I mean instead of referring to [ textbox1.text] can I have a

mystring = "textbox1"

then refer to the control named in mystring?

Is that possible? What's the syntax for it?

specifically, I have textboxes named book_1 to book_9
I want to have a loop where I refer to properties of the
textbox named "book_" + str(loop_count)

how do I do that?
 
If you have a control (or any object reference) stored in a variable, then
you surely can set another variable to it.

Dim A As New Object
Dim B As Object
B = A

But to refer to an object variable using string parsing, really can't be
done unless you get into using the Reflection API.

So, your loop scenario below is not really possible in .NET. There are
other ways to iterate through controls. The simplest would be to add the
controls to a collection object and then iterate through the collection,
rather than by name, you'd access the control by its index in the
collection.

For Each item As Textbox In myTextboxesCollection
item.Text = "blah..."
Next


-Scott
 
question about VB 2005 express .

is it possible to refer to controls dynamically?

I mean instead of referring to [ textbox1.text] can I have a

mystring = "textbox1"

then refer to the control named in mystring?

Is that possible? What's the syntax for it?

That depends. As Scott says, if you are specifically looking for the
variable name, that would require using reflection.

However, my guess is that you probably don't really want the variable
name. You want the control instance itself. And that you can in fact
get by name.
specifically, I have textboxes named book_1 to book_9
I want to have a loop where I refer to properties of the
textbox named "book_" + str(loop_count)

Assuming you've left the Name property as the default, it should be the
same name as the instance variable referencing the control.

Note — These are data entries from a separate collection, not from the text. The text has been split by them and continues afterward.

import Literature.MathematicalPhysics.QuantumFieldTheory.Balaban1983to89.B9Eq311L2Pairing

/-!
# `Balaban1983to89.B9Eq347SupRowToL2Symmetric` — T. Bałaban, *Propagators for lattice gauge theories in a background field*, Commun. Math. Phys. **99** (1985) 389–434
# [Balaban1985BackgroundPropagators] (3.47) p. 398 («consequences of (3.42) and Lemma 2.1 [4]») ∕ (3.49) p. 399 («These theorems imply all the properties of the operator R … we will need»),
# Thm 3.11 p. 416 (the operators are symmetric ∕ positive): **A SYMMETRIC OPERATOR OF THE CHAIN's WEIGHTED `L²` CARRIER IS BOUNDED IN `L²` BY ITS `ℓ^∞ → ℓ^∞` LETTER, WITHOUT VOLUME** —
# `‖Tf‖_{L²(w)} ≤ C·‖f‖_{L²(w)}` whenever `T` is symmetric and `sup_x‖(Tf)(x)‖ ≤ C·sup_x‖f(x)‖` for every `f`: the power trick `‖Tf‖^{2^k} ≤ ‖T^{2^k}f‖·‖f‖^{2^k−1}` kills the (volume-dependent)
# norm-comparison constant — the bridge from this lineage's lattice-free `ℓ^∞` letters (`B9Thm34TowerVacuumLadderRows`, `B9Eq349TowerCoarseRowsOfMajorant`: `G′_k(U) − G′_k(1)`, `c_k(U) − c_k(1)`,
# `R_k(U) − R_k(1)`, all symmetric) to LATTICE-FREE `L²` operator bounds (the currency of the OWNER's road and of `Support/NE9CurChartLipschitzAtFlat`)

statement-level skeleton of published theorems with citation tags; proofs where landed; nothing here is a claim about the Yang–Mills mass gap

CITATION HEADER (lean-in-tree rule).  Audit cell `pub-balaban`, sub-cell `t4`, BINDER row NE9; NE9 crux-team LEAF PROVER 01 (`b2b-balaban-t4-ne9-formalise-leaf-01`,
gen 99; bears_on: R4/N22).  Vocabulary BY NAME: the chain's `B9Eq311L2Pairing.WL2` ∕ `WL2.equiv` ∕ `WL2.norm_sq` ∕ `WL2.weight_mul_norm_sq_apply_le`, Mathlib's `LinearMap.IsSymmetric`,
`pow_unbounded_of_one_lt`.  Sources: [Balaban1985BackgroundPropagators] pp. 398–399, 416 (loci only).  [folklore] spectral-radius∕power trick (`‖T‖_{2→2} = ρ(T) ≤ ‖T‖_{∞→∞}` for
symmetric `T`); NOTHING of print's proofs is reproduced.

WHAT IS PROVED (sorry-free; proof lane — no `def`).
* **`isSymmetric_mul_self`**, **`norm_sq_le_norm_mul_self_mul`** (`‖Ag‖² ≤ ‖A²g‖·‖g‖` for symmetric `A`), **`sup_le_of_norm`** ∕ **`norm_le_of_sup`** (the two norm comparisons on the
  finite weighted carrier, constants `Σ_x(√w(x))⁻¹` and `√(Σ_x w(x))`), and the main **`norm_le_of_isSymmetric_of_supRow`**.
HONEST SCOPE.  Functional-analysis bookkeeping on the finite carrier; no estimate of the paper; NE9 NOT PRINTED ∕ NOT PROVED; spine PROVED 0∕9; rung (B)+1 finite T⁴ — NOT infinite volume, NOT
mass gap, NOT BetaPertH, NOT Clay.  HONEST DEPENDENCY: continuum YM on T⁴ ⇐ BetaPertH ∧ nine spine estimates (0/9 proved); BetaPertH ⇐ (D1) ∧ (D4) ∧ CAP+tail; G-an2-4 gates asym, D1
and NE2/3/4.  NEW file; nothing modified.  Net new unproved facts: 0.
-/

noncomputable section

open scoped BigOperators InnerProductSpace

namespace Literature.MathematicalPhysics.QuantumFieldTheory.Balaban1983to89.B9Eq347SupRowToL2Symmetric

open B9Eq311L2Pairing (WL2)

variable {𝕜 : Type*} [RCLike 𝕜] {X : Type*} [Fintype X] {V : Type*} [NormedAddCommGroup V] [InnerProductSpace 𝕜 V] {w : X → ℝ} [Fact (∀ x, 0 < w x)]

/-- The square of a symmetric operator is symmetric. [folklore] [cite: Balaban1985BackgroundPropagators, Thm 3.11 p.416] -/
theorem isSymmetric_mul_self {E : Type*} [NormedAddCommGroup E] [InnerProductSpace 𝕜 E] {A : E →ₗ[𝕜] E} (hA : A.IsSymmetric) : (A * A).IsSymmetric :=
  fun x y => by rw [Module.End.mul_apply, Module.End.mul_apply, hA, hA]

/-- `‖Ag‖² ≤ ‖A²g‖·‖g‖` for a symmetric `A` (`‖Ag‖² = re⟨A²g, g⟩`). [folklore] [cite: Balaban1985BackgroundPropagators, Thm 3.11 p.416] -/
theorem norm_sq_le_norm_mul_self_mul {E : Type*} [NormedAddCommGroup E] [InnerProductSpace 𝕜 E] {A : E →ₗ[𝕜] E} (hA : A.IsSymmetric) (g : E) :
    ‖A g‖ ^ 2 ≤ ‖(A * A) g‖ * ‖g‖ := by
  have h1 : (‖A g‖ ^ 2 : ℝ) = RCLike.re ⟪(A * A) g, g⟫_𝕜 := by
    rw [Module.End.mul_apply, hA, ← @inner_self_eq_norm_sq 𝕜]
  rw [h1]
  exact (RCLike.re_le_norm _).trans (norm_inner_le_norm _ _)

/-- **SUP ≤ CONSTANT·L²** on the finite weighted carrier: `‖f(x)‖ ≤ (Σ_{x′}(√w(x′))⁻¹)·‖f‖`. [folklore] [cite: Balaban1985BackgroundPropagators, (3.11) p.392] -/
theorem sup_le_of_norm (f : WL2 𝕜 w V) (x : X) : ‖WL2.equiv 𝕜 w V f x‖ ≤ (∑ x' : X, (Real.sqrt (w x'))⁻¹) * ‖f‖ := by
  have hw : ∀ x, 0 < w x := Fact.out
  have hs : 0 < Real.sqrt (w x) := Real.sqrt_pos.mpr (hw x)
  have h2 : (Real.sqrt (w x) * ‖WL2.equiv 𝕜 w V f x‖) ^ 2 ≤ ‖f‖ ^ 2 := by
    rw [mul_pow, Real.sq_sqrt (hw x).le]; exact WL2.weight_mul_norm_sq_apply_le (𝕜 := 𝕜) f x
  have h3 : Real.sqrt (w x) * ‖WL2.equiv 𝕜 w V f x‖ ≤ ‖f‖ := le_of_pow_le_pow_left₀ two_ne_zero (norm_nonneg f) h2
  have h1 : ‖WL2.equiv 𝕜 w V f x‖ ≤ (Real.sqrt (w x))⁻¹ * ‖f‖ := by
    rw [le_inv_mul_iff₀ hs]; exact h3
  refine h1.trans (mul_le_mul_of_nonneg_right ?_ (norm_nonneg f))
  exact Finset.single_le_sum (f := fun x' => (Real.sqrt (w x'))⁻¹) (fun x' _ => inv_nonneg.mpr (Real.sqrt_nonneg _)) (Finset.mem_univ x)

/-- **L² ≤ CONSTANT·SUP** on the finite weighted carrier: `‖g‖ ≤ √(Σ_x w(x))·s` when `‖g(x)‖ ≤ s` for all `x`. [folklore] [cite: Balaban1985BackgroundPropagators, (3.11) p.392] -/
theorem norm_le_of_sup (g : WL2 𝕜 w V) {s : ℝ} (hs : 0 ≤ s) (hg : ∀ x, ‖WL2.equiv 𝕜 w V g x‖ ≤ s) : ‖g‖ ≤ Real.sqrt (∑ x : X, w x) * s := by
  have hw : ∀ x, 0 < w x := Fact.out
  have hsum : 0 ≤ ∑ x : X, w x := Finset.sum_nonneg fun x _ => (hw x).le
  have h1 : ‖g‖ ^ 2 ≤ (Real.sqrt (∑ x : X, w x) * s) ^ 2 := by
    rw [WL2.norm_sq, mul_pow, Real.sq_sqrt hsum, Finset.sum_mul]
    exact Finset.sum_le_sum fun x _ => mul_le_mul_of_nonneg_left (pow_le_pow_left₀ (norm_nonneg _) (hg x) 2) (hw x).le
  exact le_of_pow_le_pow_left₀ two_ne_zero (mul_nonneg (Real.sqrt_nonneg _) hs) h1

/-- **A SYMMETRIC OPERATOR IS BOUNDED IN `L²` BY ITS `ℓ^∞ → ℓ^∞` LETTER, WITHOUT VOLUME**: if `T` is symmetric on the weighted carrier and `sup_x‖(Tf)(x)‖ ≤ C·F` whenever `sup_x‖f(x)‖ ≤ F`,
then `‖Tf‖ ≤ C·‖f‖` — the norm-comparison constant `√(Σw)·Σ(√w)⁻¹` (the volume) is killed by the power trick `‖Tf‖^{2^k} ≤ ‖T^{2^k}f‖·‖f‖^{2^k−1}`.
[cite: Balaban1985BackgroundPropagators, (3.47) p.398, (3.49) p.399, Thm 3.11 p.416] -/
theorem norm_le_of_isSymmetric_of_supRow (T : WL2 𝕜 w V →ₗ[𝕜] WL2 𝕜 w V) (hT : T.IsSymmetric) {C : ℝ} (hC : 0 ≤ C)
    (hsup : ∀ (f : WL2 𝕜 w V) (F : ℝ), (∀ x, ‖WL2.equiv 𝕜 w V f x‖ ≤ F) → ∀ x, ‖WL2.equiv 𝕜 w V (T f) x‖ ≤ C * F)
    (f : WL2 𝕜 w V) : ‖T f‖ ≤ C * ‖f‖ := by
  -- the volume-dependent comparison constant
  set D : ℝ := Real.sqrt (∑ x : X, w x) * ∑ x' : X, (Real.sqrt (w x'))⁻¹ with hD
  have hB0 : 0 ≤ ∑ x' : X, (Real.sqrt (w x'))⁻¹ := Finset.sum_nonneg fun x' _ => inv_nonneg.mpr (Real.sqrt_nonneg _)
  have hD0 : 0 ≤ D := mul_nonneg (Real.sqrt_nonneg _) hB0
  -- the squaring tower `S 0 = T`, `S (k+1) = S k ∘ S k`
  let S : ℕ → (WL2 𝕜 w V →ₗ[𝕜] WL2 𝕜 w V) := fun k => Nat.rec T (fun _ A => A * A) k
  have hS0 : S 0 = T := rfl
  have hSs : ∀ k, S (k + 1) = S k * S k := fun k => rfl
  have hsym : ∀ k, (S k).IsSymmetric := by
    intro k
    induction k with
    | zero => exact hT
    | succ k ih => rw [hSs]; exact isSymmetric_mul_self ih
  have hsupk : ∀ (k : ℕ) (g : WL2 𝕜 w V) (F : ℝ), (∀ x, ‖WL2.equiv 𝕜 w V g x‖ ≤ F) → ∀ x, ‖WL2.equiv 𝕜 w V (S k g) x‖ ≤ C ^ (2 ^ k) * F := by
    intro k
    induction k with
    | zero => intro g F hg x; rw [hS0, pow_zero, pow_one]; exact hsup g F hg x
    | succ k ih =>
      intro g F hg x
      rw [hSs, Module.End.mul_apply, pow_succ, pow_mul, sq, mul_assoc]
      exact ih (S k g) (C ^ (2 ^ k) * F) (ih g F hg) x
  -- `‖S k f‖ ≤ D·C^{2^k}·‖f‖`
  have hnormk : ∀ k, ‖S k f‖ ≤ D * (C ^ (2 ^ k) * ‖f‖) := by
    intro k
    have hs : ∀ x, ‖WL2.equiv 𝕜 w V (S k f) x‖ ≤ C ^ (2 ^ k) * ((∑ x' : X, (Real.sqrt (w x'))⁻¹) * ‖f‖) :=
      hsupk k f _ (fun x => sup_le_of_norm f x)
    refine (norm_le_of_sup (S k f) (by positivity) hs).trans (le_of_eq ?_)
    rw [hD]; ring
  -- the power trick `‖Tf‖^{2^k} ≤ ‖S k f‖·‖f‖^{2^k − 1}`
  have hchain : ∀ k, ‖T f‖ ^ (2 ^ k) ≤ ‖S k f‖ * ‖f‖ ^ (2 ^ k - 1) := by
    intro k
    induction k with
    | zero => rw [hS0]; simp
    | succ k ih =>
      have h1 : ‖T f‖ ^ (2 ^ (k + 1)) = (‖T f‖ ^ (2 ^ k)) ^ 2 := by rw [pow_succ, pow_mul]
      have h2 : (‖S k f‖ * ‖f‖ ^ (2 ^ k - 1)) ^ 2 = ‖S k f‖ ^ 2 * ‖f‖ ^ (2 * (2 ^ k - 1)) := by rw [mul_pow, ← pow_mul, mul_comm (2 ^ k - 1)]
      have h3 : ‖S k f‖ ^ 2 ≤ ‖S (k + 1) f‖ * ‖f‖ := by rw [hSs]; exact norm_sq_le_norm_mul_self_mul (hsym k) f
      have hexp : 2 ^ (k + 1) - 1 = 1 + 2 * (2 ^ k - 1) := by
        have := Nat.one_le_two_pow (n := k); rw [pow_succ]; omega
      calc ‖T f‖ ^ (2 ^ (k + 1)) = (‖T f‖ ^ (2 ^ k)) ^ 2 := h1
        _ ≤ (‖S k f‖ * ‖f‖ ^ (2 ^ k - 1)) ^ 2 := pow_le_pow_left₀ (by positivity) ih 2
        _ = ‖S k f‖ ^ 2 * ‖f‖ ^ (2 * (2 ^ k - 1)) := h2
        _ ≤ ‖S (k + 1) f‖ * ‖f‖ * ‖f‖ ^ (2 * (2 ^ k - 1)) := mul_le_mul_of_nonneg_right h3 (by positivity)
        _ = ‖S (k + 1) f‖ * ‖f‖ ^ (2 ^ (k + 1) - 1) := by rw [hexp, pow_add, pow_one]; ring
  -- `‖Tf‖^{2^k} ≤ D·(C‖f‖)^{2^k}` for every `k`
  have hpow : ∀ k, ‖T f‖ ^ (2 ^ k) ≤ D * (C * ‖f‖) ^ (2 ^ k) := by
    intro k
    have h1 := (hchain k).trans (mul_le_mul_of_nonneg_right (hnormk k) (by positivity))
    have hexp : ‖f‖ * ‖f‖ ^ (2 ^ k - 1) = ‖f‖ ^ (2 ^ k) := by
      rw [← pow_succ']; congr 1; have := Nat.one_le_two_pow (n := k); omega
    calc ‖T f‖ ^ (2 ^ k) ≤ D * (C ^ (2 ^ k) * ‖f‖) * ‖f‖ ^ (2 ^ k - 1) := h1
      _ = D * (C ^ (2 ^ k) * (‖f‖ * ‖f‖ ^ (2 ^ k - 1))) := by ring
      _ = D * (C * ‖f‖) ^ (2 ^ k) := by rw [hexp, mul_pow]
  -- conclusion
  by_contra hlt
  push Not at hlt
  have hb0 : 0 ≤ C * ‖f‖ := by positivity
  rcases hb0.eq_or_lt with hb | hb
  · have h0 := hpow 0
    rw [pow_zero, pow_one, pow_one, ← hb, mul_zero] at h0
    linarith [norm_nonneg (T f)]
  · set q : ℝ := ‖T f‖ / (C * ‖f‖) with hq
    have hq1 : 1 < q := by rw [hq, one_lt_div hb]; exact hlt
    have hqk : ∀ k, q ^ (2 ^ k) ≤ D := fun k => by
      rw [hq, div_pow, div_le_iff₀ (pow_pos hb _)]
      exact hpow k
    obtain ⟨N, hN⟩ := pow_unbounded_of_one_lt D hq1
    have hle : q ^ N ≤ q ^ (2 ^ N) := pow_le_pow_right₀ hq1.le Nat.lt_two_pow_self.le
    linarith [hqk N]

end Literature.MathematicalPhysics.QuantumFieldTheory.Balaban1983to89.B9Eq347SupRowToL2Symmetric

end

So,
assuming "book_1" to "book_9" are valid Name values, you can do
something like this:

Control ctlParent = ...;

for (int itbx = 1; itbx <= 9; itbx++)
{
TextBox tbx;
Control[] rgctl = ctlParent.Find("book_" + itbx.ToString(), true);

tbx = (TextBox)rgctl[0];

// do something with the textbox instance referred to by tbx
}

The above code assumes that you will always find at least one with the
given name. It's also not terribly efficient, being essentially
O(N^2). But for a small number of controls, it should be fine.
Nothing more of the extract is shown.